» **GOAL OF THE EXERCISE**
Look through the lines below; wherever the word "open" appears, copy that line.
##### RAW DATA #####
import Mathlib
import HarnessLib
import Summits.RiemannHypothesis.Statement
import Summits.RiemannHypothesis.RiemannHypothesis.Theorems.SuzukiWindowsDoorConverseRH
import Summits.RiemannHypothesis.RiemannHypothesis.Theorems.DeBrangesSuzukiDoorDoorModuloKernel
import Literature.NumberTheory.LFunctions.SuzukiSingleOperatorKernelProofs

/-!
# RiemannHypothesis / de Branges–Suzuki door — EVERY non-zero `f ∈ L²(−1,1)` is a door witness, file 1/2:
the door argument with a general weight and the weighted Laplace factorisation (RH-FREE; zero definitions)

Cell rh-split, seat dbr/finite gen 2 (`HOME/rh-split-dbr-finite/SketchG2.lean` sha16 1447610eece51980, §P1), RAW-ified
and filed by rh-split-typer-2 g2: the seat's objects `windowImage K 1 f` (`x ↦ ∫_{(−1,1)} K(x+y) f(y) dy`), `reflectWindow f`
(`1_{(−1,1)}(u) f(−u)`), `windowSymbol f` (`F♯_f(z) = ∫ 1_{(−1,1)}(u) f(−u) e^{izu} du`), `imageLaplace θ f`
(`G_f(z) = ∫ (𝖪_θ[1] f)(u) e^{izu} du`) and the Props P1/P1a/P1b are WRITTEN OUT in every statement.
The tree's door `witnessDetectsRH_proof` / `SuzukiWindowsDoor.rh_of_window_memLp` has the witness `1_{(0,1)}`; p467879 widened
it to integer-grid step inputs; here (assembled in file 2/2, `rh_of_windowWitness`): for `θ > 10`, EVERY `f ∈ L²(−1,1)` not
a.e. zero with `x ↦ ∫_{(−1,1)} K_θ(x+y) f(y) dy ∈ L²(ℝ)` proves RH.  This file:
* `everyWitnessDetectsRH_of` — P1 from P1a ∧ P1b: holomorphy on `ℂ₊` of both Laplace transforms (tree
  `SuzukiDoor.differentiableOn_laplace_of_memLp`, `K_θ = 0` on the negatives [Su20] Thm 1.2 (K-iii)), symbol rigidity
  `SuzukiDoor.rh_of_symbolQuotientOn`;
* **P1a** `weightedLaplaceFactorisation` — `Θ_θ(z) · F♯_f(z) = G_f(z)` on `Im z > 1` for every `θ > 1` (weighted Fubini as
  in [Su20] arXiv:1907.07302 p.6, proof of (K-v); absolute convergence from `abs_limKernel_le_exp`);
* `everyWitnessDetectsRH_of_nonvanishing` — P1 modulo P1b alone.
Typer-2 g2 replay of the combined raw file: rc 0 / 0 warnings / 0 sorry, `#print axioms rh_of_windowWitness` = std.
RH-FREE implications about an RH-EQUIVALENT criterion; SPLITTING SEARCH bookkeeping; nothing in this file bears on the truth of RH.
-/

noncomputable section

set_option linter.dupNamespace false

namespace Summit.RiemannHypothesis.RiemannHypothesis.Theorems.SuzukiDoorEveryWitness

open MeasureTheory Set Complex Filter
open scoped Topology
open Literature.NumberTheory.LFunctions (NoUnitEigenvalue limKernel limTheta Suzuki2020_thm12_continuous
  Suzuki2020_thm12_Kiii)

/-! ## P1 reduced: weighted Laplace factorisation + window-symbol non-vanishing ⟹ `EveryWitnessDetectsRH θ` -/

/-- `reflectWindow f ∈ L²(ℝ)` for `f ∈ L²(−1,1)` (zero-extension + the measure-preserving reflection `u ↦ −u`). -/
theorem memLp_reflectWindow {f : ℝ → ℝ} (hf : MemLp f 2 (volume.restrict (Ioo (-1) 1))) :
    MemLp (((Ioo (-1 : ℝ) 1).indicator (fun u => f (-u)))) 2 volume := by
  have h1 : MemLp ((Ioo (-1 : ℝ) 1).indicator f) 2 (volume : Measure ℝ) :=
    (memLp_indicator_iff_restrict measurableSet_Ioo).mpr hf
  have h2 : MemLp (fun u : ℝ => (Ioo (-1 : ℝ) 1).indicator f (-u)) 2 (volume : Measure ℝ) :=
    h1.comp_measurePreserving (Measure.measurePreserving_neg (volume : Measure ℝ))
  refine h2.congr_norm ?_ (Eventually.of_forall fun u => ?_)
  · refine (h2.aestronglyMeasurable.congr (Eventually.of_forall fun u => ?_))
    show (Ioo (-1 : ℝ) 1).indicator f (-u) = ((Ioo (-1 : ℝ) 1).indicator (fun u => f (-u)) u)
    simp only [Set.indicator]
    have : (-u ∈ Ioo (-1 : ℝ) 1) ↔ (u ∈ Ioo (-1 : ℝ) 1) := by
      simp only [mem_Ioo]; constructor <;> rintro ⟨h₁, h₂⟩ <;> constructor <;> linarith
    by_cases hu : u ∈ Ioo (-1 : ℝ) 1
    · rw [if_pos (this.mpr hu), if_pos hu]
    · rw [if_neg (fun h => hu (this.mp h)), if_neg hu]
  · simp only [Set.indicator]
    have : (-u ∈ Ioo (-1 : ℝ) 1) ↔ (u ∈ Ioo (-1 : ℝ) 1) := by
      simp only [mem_Ioo]; constructor <;> rintro ⟨h₁, h₂⟩ <;> constructor <;> linarith
    by_cases hu : u ∈ Ioo (-1 : ℝ) 1
    · rw [if_pos (this.mpr hu), if_pos hu]
    · rw [if_neg (fun h => hu (this.mp h)), if_neg hu]

/-- **P1 from P1a ∧ P1b** (RH-FREE; the tree's door argument verbatim with a general weight): `G_f` is holomorphic on `ℂ₊`
because the window image vanishes on `(−∞,−1]` (`K_θ = 0` on the negatives, [Su20] Thm 1.2 (K-iii)) and is in `L²`;
`F♯_f` is holomorphic on `ℂ₊` and `≢ 0`; `Θ_θ F♯_f = G_f` on `Im z > 1`; symbol rigidity `rh_of_symbolQuotientOn`. -/
theorem everyWitnessDetectsRH_of {θ : ℝ} (hθ : 10 < θ) (hF : (∀ f : ℝ → ℝ, MemLp f 2 (volume.restrict (Ioo (-1) 1)) →
    ∀ z : ℂ, 1 < z.im → limTheta θ z * (∫ u : ℝ, (((Ioo (-1 : ℝ) 1).indicator (fun u => f (-u)) u : ℝ) : ℂ) * Complex.exp (I * z * (u : ℂ))) = (∫ u : ℝ, ((∫ y in Ioo (-1:ℝ) 1, limKernel θ (u + y) * f y : ℝ) : ℂ) * Complex.exp (I * z * (u : ℂ)))))
    (hN : (∀ f : ℝ → ℝ, MemLp f 2 (volume.restrict (Ioo (-1) 1)) →
    ¬ (f =ᵐ[volume.restrict (Ioo (-1) 1)] 0) → ∃ z : ℂ, 0 < z.im ∧ (∫ u : ℝ, (((Ioo (-1 : ℝ) 1).indicator (fun u => f (-u)) u : ℝ) : ℂ) * Complex.exp (I * z * (u : ℂ))) ≠ 0)) : (∀ f : ℝ → ℝ, MemLp f 2 (volume.restrict (Ioo (-1) 1)) →
    ¬ (f =ᵐ[volume.restrict (Ioo (-1) 1)] 0) →
    MemLp (fun x : ℝ => ∫ y in Ioo (-1:ℝ) 1, limKernel θ (x + y) * f y) 2 volume → _root_.RiemannHypothesis) := by
  intro f hf hne hmem
  have h0 : ∀ x : ℝ, x < 0 → limKernel θ x = 0 := fun x hx => Suzuki2020_thm12_Kiii (by linarith) hx
  have hW0 : ∀ u : ℝ, u ≤ -1 → (∫ y in Ioo (-1:ℝ) 1, limKernel θ (u + y) * f y) = 0 := by
    intro u hu
    refine setIntegral_eq_zero_of_forall_eq_zero fun y hy => ?_
    rw [h0 (u + y) (by have := hy.2; linarith), zero_mul]
  have hG : DifferentiableOn ℂ ((fun z : ℂ => ∫ u : ℝ, ((∫ y in Ioo (-1:ℝ) 1, limKernel θ (u + y) * f y : ℝ) : ℂ) * Complex.exp (I * z * (u : ℂ)))) {z : ℂ | 0 < z.im} :=
    Theorems.SuzukiDoor.differentiableOn_laplace_of_memLp hmem hW0
  have hR0 : ∀ u : ℝ, u ≤ -1 → ((Ioo (-1 : ℝ) 1).indicator (fun u => f (-u)) u) = 0 := fun u hu =>
    Set.indicator_of_notMem (by simp only [mem_Ioo, not_and, not_lt]; intro h; linarith) _
  have hFd : DifferentiableOn ℂ ((fun z : ℂ => ∫ u : ℝ, (((Ioo (-1 : ℝ) 1).indicator (fun u => f (-u)) u : ℝ) : ℂ) * Complex.exp (I * z * (u : ℂ)))) {z : ℂ | 0 < z.im} :=
    Theorems.SuzukiDoor.differentiableOn_laplace_of_memLp (memLp_reflectWindow hf) hR0
  obtain ⟨z₀, hz₀, hne₀⟩ := hN f hf hne
  have hGF : ∀ z : ℂ, (1 : ℝ) < z.im → Theorems.SuzukiDoor.limTheta θ z * (∫ u : ℝ, (((Ioo (-1 : ℝ) 1).indicator (fun u => f (-u)) u : ℝ) : ℂ) * Complex.exp (I * z * (u : ℂ))) = (∫ u : ℝ, ((∫ y in Ioo (-1:ℝ) 1, limKernel θ (u + y) * f y : ℝ) : ℂ) * Complex.exp (I * z * (u : ℂ))) :=
    fun z hz => by rw [Theorems.SuzukiWindowsDoorConverse.limTheta_eq_lit]; exact hF f hf z hz
  exact Theorems.SuzukiDoor.rh_of_symbolQuotientOn (θ := θ) (a := 1) (by linarith) (by norm_num) hG hFd
    ⟨z₀, hz₀, hne₀⟩ hGF

/-! ## P1a PROVED (RH-FREE): the weighted Laplace factorisation, for every `θ > 1` -/

/-- The window symbol as a set integral: `F♯_f(z) = ∫_{(−1,1)} f(y) e^{−izy} dy` (reflection `u ↦ −u`, Lebesgue measure is
negation invariant). -/
theorem windowSymbol_eq_setIntegral (f : ℝ → ℝ) (z : ℂ) :
    (∫ u : ℝ, (((Ioo (-1 : ℝ) 1).indicator (fun u => f (-u)) u : ℝ) : ℂ) * Complex.exp (I * z * (u : ℂ))) = ∫ y in Ioo (-1 : ℝ) 1, (f y : ℂ) * Complex.exp (-(I * z) * (y : ℂ)) := by
  set h : ℝ → ℂ := fun y => (Ioo (-1 : ℝ) 1).indicator (fun y => (f y : ℂ) * Complex.exp (-(I * z) * (y : ℂ))) y
    with hh_def
  have h1 : (fun u : ℝ => (((Ioo (-1 : ℝ) 1).indicator (fun u => f (-u)) u : ℝ) : ℂ) *
      Complex.exp (I * z * (u : ℂ))) = fun u : ℝ => h (-u) := by
    funext u
    simp only [hh_def]
    by_cases hu : u ∈ Ioo (-1 : ℝ) 1
    · have hnu : -u ∈ Ioo (-1 : ℝ) 1 := by
        simp only [mem_Ioo] at hu ⊢; constructor <;> linarith
      rw [indicator_of_mem hu, indicator_of_mem hnu]
      congr 1
      push_cast
      ring_nf
    · have hnu : -u ∉ Ioo (-1 : ℝ) 1 := fun h' => hu (by
        simp only [mem_Ioo] at h' ⊢; constructor <;> linarith)
      rw [indicator_of_notMem hu, indicator_of_notMem hnu]
      simp
  rw [h1, integral_neg_eq_self h volume, hh_def, integral_indicator measurableSet_Ioo]

/-- **P1a PROVED** (RH-FREE; [Su20] arXiv:1907.07302 Thm 1.2 (K-ii),(K-iii) via the tree's `Suzuki2020_thm12_fourier`,
`Suzuki2020_thm12_Kiii`, growth `abs_limKernel_le_exp`; Fubini with the weight `f ∈ L²(−1,1) ⊂ L¹(−1,1)`): for `θ > 1`
and `Im z > 1`, `Θ_θ(z) F♯_f(z) = G_f(z)`. -/
theorem weightedLaplaceFactorisation {θ : ℝ} (hθ : 1 < θ) : (∀ f : ℝ → ℝ, MemLp f 2 (volume.restrict (Ioo (-1) 1)) →
    ∀ z : ℂ, 1 < z.im → limTheta θ z * (∫ u : ℝ, (((Ioo (-1 : ℝ) 1).indicator (fun u => f (-u)) u : ℝ) : ℂ) * Complex.exp (I * z * (u : ℂ))) = (∫ u : ℝ, ((∫ y in Ioo (-1:ℝ) 1, limKernel θ (u + y) * f y : ℝ) : ℂ) * Complex.exp (I * z * (u : ℂ)))) := by
  intro f hf z hz
  have hKc : Continuous (limKernel θ) := Suzuki2020_thm12_continuous hθ
  have hK0 : ∀ x : ℝ, x < 0 → limKernel θ x = 0 := fun x hx => Suzuki2020_thm12_Kiii hθ hx
  obtain ⟨-, hKF⟩ := Literature.NumberTheory.LFunctions.Suzuki2020_thm12_fourier hθ
    (by linarith : 1 / 2 < z.im)
  set C : ℝ := 1 / (2 * Real.pi) * ∫ u : ℝ, ‖limTheta θ ((u : ℂ) + ((1 : ℝ) : ℂ) * I)‖ with hC_def
  have hC : ∀ x : ℝ, |limKernel θ x| ≤ C * Real.exp (1 * x) := fun x =>
    Theorems.SuzukiDoor.abs_limKernel_le_exp θ x
  have hC0 : 0 ≤ C := mul_nonneg (by positivity) (integral_nonneg fun _ => norm_nonneg _)
  have hb : 1 < z.im := hz
  set S : Set ℝ := Ioo (-1 : ℝ) 1 with hS_def
  haveI : IsFiniteMeasure (volume.restrict S) := by
    refine ⟨?_⟩
    rw [Measure.restrict_apply_univ, hS_def, Real.volume_Ioo]
    exact ENNReal.ofReal_lt_top
  have hfi : Integrable f (volume.restrict S) := hf.integrable one_le_two
  set F : ℝ → ℝ → ℂ := fun u y =>
    (limKernel θ (u + y) : ℂ) * (f y : ℂ) * Complex.exp (I * z * (u : ℂ)) with hF_def
  have h1 : ∀ u : ℝ, (((∫ y in Ioo (-1:ℝ) 1, limKernel θ (u + y) * f y) : ℝ) : ℂ) * Complex.exp (I * z * (u : ℂ)) =
      ∫ y in S, F u y := by
    intro u
    simp only [hF_def]
    rw [← integral_complex_ofReal, ← integral_mul_const]
    congr 1
    funext y
    push_cast
    ring
  have hae : ∀ᵐ p : ℝ × ℝ ∂((volume : Measure ℝ).prod (volume.restrict S)), p.2 ∈ S := by
    have hμ : (volume : Measure ℝ).prod (volume.restrict S) =
        ((volume : Measure ℝ).prod volume).restrict (univ ×ˢ S) := by
      rw [← Measure.prod_restrict, Measure.restrict_univ]
    rw [hμ]
    filter_upwards [ae_restrict_mem (MeasurableSet.univ.prod measurableSet_Ioo)] with p hp
    exact hp.2
  have hg₁ : Integrable (fun u : ℝ => (Ioi (-1 : ℝ)).indicator
      (fun u => C * Real.exp 1 * Real.exp (-(z.im - 1) * u)) u) := by
    have hc' : IntegrableOn (fun u : ℝ => C * Real.exp 1 * Real.exp (-(z.im - 1) * u))
        (Ioi (-1 : ℝ)) volume :=
      (exp_neg_integrableOn_Ioi (-1) (by linarith : 0 < z.im - 1)).const_mul (C * Real.exp 1)
    exact hc'.integrable_indicator measurableSet_Ioi
  have hprod : Integrable (fun p : ℝ × ℝ => (Ioi (-1 : ℝ)).indicator
      (fun u => C * Real.exp 1 * Real.exp (-(z.im - 1) * u)) p.1 * (fun y : ℝ => |f y|) p.2)
      ((volume : Measure ℝ).prod (volume.restrict S)) :=
    hg₁.mul_prod hfi.abs
  have hint : Integrable (Function.uncurry F) ((volume : Measure ℝ).prod (volume.restrict S)) := by
    refine hprod.mono' ?_ ?_
    · have hc1 : Continuous fun p : ℝ × ℝ => (limKernel θ (p.1 + p.2) : ℂ) :=
        Complex.continuous_ofReal.comp (hKc.comp (continuous_fst.add continuous_snd))
      have hc2 : Continuous fun p : ℝ × ℝ => Complex.exp (I * z * (p.1 : ℂ)) := by fun_prop
      have hfm : AEStronglyMeasurable (fun p : ℝ × ℝ => (f p.2 : ℂ))
          ((volume : Measure ℝ).prod (volume.restrict S)) :=
        (Complex.continuous_ofReal.comp_aestronglyMeasurable hf.1).comp_snd
      exact (hc1.aestronglyMeasurable.mul hfm).mul hc2.aestronglyMeasurable
    · filter_upwards [hae] with p hp
      rcases p with ⟨u, y⟩
      have hy : y ∈ S := hp
      have hy1 : y < 1 := by simp only [hS_def, mem_Ioo] at hy; exact hy.2
      simp only [Function.uncurry_apply_pair, hF_def]
      rw [norm_mul, norm_mul, Complex.norm_real, Complex.norm_real,
        Theorems.SuzukiDoor.norm_cexp_I_mul_mul_ofReal, Real.norm_eq_abs, Real.norm_eq_abs]
      by_cases hu : u ≤ -1
      · have : limKernel θ (u + y) = 0 := hK0 _ (by linarith)
        rw [this, abs_zero, zero_mul, zero_mul]
        exact mul_nonneg (Set.indicator_nonneg (fun _ _ => by positivity) _) (abs_nonneg _)
      · rw [indicator_of_mem (show u ∈ Ioi (-1 : ℝ) from lt_of_not_ge hu)]
        have hK1 : |limKernel θ (u + y)| ≤ C * Real.exp 1 * Real.exp u := by
          calc |limKernel θ (u + y)| ≤ C * Real.exp (1 * (u + y)) := hC (u + y)
            _ ≤ C * Real.exp (1 + u) := by gcongr; linarith
            _ = C * Real.exp 1 * Real.exp u := by rw [Real.exp_add]; ring
        have hEq : Real.exp u * Real.exp (-(z.im * u)) = Real.exp (-(z.im - 1) * u) := by
          rw [← Real.exp_add]; ring_nf
        calc |limKernel θ (u + y)| * |f y| * Real.exp (-(z.im * u))
            ≤ C * Real.exp 1 * Real.exp u * |f y| * Real.exp (-(z.im * u)) := by gcongr
          _ = C * Real.exp 1 * (Real.exp u * Real.exp (-(z.im * u))) * |f y| := by ring
          _ = C * Real.exp 1 * Real.exp (-(z.im - 1) * u) * |f y| := by rw [hEq]
  have hL : (∫ u : ℝ, ((∫ y in Ioo (-1:ℝ) 1, limKernel θ (u + y) * f y : ℝ) : ℂ) * Complex.exp (I * z * (u : ℂ))) = ∫ u, ∫ y in S, F u y := by
    exact integral_congr_ae (ae_of_all _ h1)
  have h4 : ∀ y : ℝ, ∫ u : ℝ, F u y = limTheta θ z * ((f y : ℂ) * Complex.exp (-(I * z) * (y : ℂ))) := by
    intro y
    set g : ℝ → ℂ := fun x => (limKernel θ x : ℂ) * Complex.exp (I * z * (x : ℂ)) *
      ((f y : ℂ) * Complex.exp (-(I * z) * (y : ℂ))) with hg_def
    have hfg : (fun u => F u y) = fun u => g (u + y) := by
      funext u
      simp only [hF_def, hg_def]
      have he : Complex.exp (I * z * ((u + y : ℝ) : ℂ)) * Complex.exp (-(I * z) * (y : ℂ)) =
          Complex.exp (I * z * (u : ℂ)) := by
        rw [← Complex.exp_add]
        congr 1
        push_cast
        ring
      calc (limKernel θ (u + y) : ℂ) * (f y : ℂ) * Complex.exp (I * z * (u : ℂ))
          = (limKernel θ (u + y) : ℂ) * (f y : ℂ) *
              (Complex.exp (I * z * ((u + y : ℝ) : ℂ)) * Complex.exp (-(I * z) * (y : ℂ))) := by rw [he]
        _ = _ := by ring
    rw [hfg, integral_add_right_eq_self g y, hg_def, integral_mul_const, hKF]
  rw [windowSymbol_eq_setIntegral, hL, integral_integral_swap hint]
  simp_rw [h4]
  rw [integral_const_mul]

/-- So P1 holds modulo P1b alone (θ > 10 for the door). -/
theorem everyWitnessDetectsRH_of_nonvanishing {θ : ℝ} (hθ : 10 < θ) (hN : (∀ f : ℝ → ℝ, MemLp f 2 (volume.restrict (Ioo (-1) 1)) →
    ¬ (f =ᵐ[volume.restrict (Ioo (-1) 1)] 0) → ∃ z : ℂ, 0 < z.im ∧ (∫ u : ℝ, (((Ioo (-1 : ℝ) 1).indicator (fun u => f (-u)) u : ℝ) : ℂ) * Complex.exp (I * z * (u : ℂ))) ≠ 0)) :
    (∀ f : ℝ → ℝ, MemLp f 2 (volume.restrict (Ioo (-1) 1)) →
    ¬ (f =ᵐ[volume.restrict (Ioo (-1) 1)] 0) →
    MemLp (fun x : ℝ => ∫ y in Ioo (-1:ℝ) 1, limKernel θ (x + y) * f y) 2 volume → _root_.RiemannHypothesis) :=
  everyWitnessDetectsRH_of hθ (weightedLaplaceFactorisation (by linarith)) hN

end Summit.RiemannHypothesis.RiemannHypothesis.Theorems.SuzukiDoorEveryWitness

end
#####
» **OUTPUT FOR THIS EXERCISE**
open MeasureTheory Set Complex Filter
open scoped Topology
open Literature.NumberTheory.LFunctions (NoUnitEigenvalue limKernel limTheta Suzuki2020_thm12_continuous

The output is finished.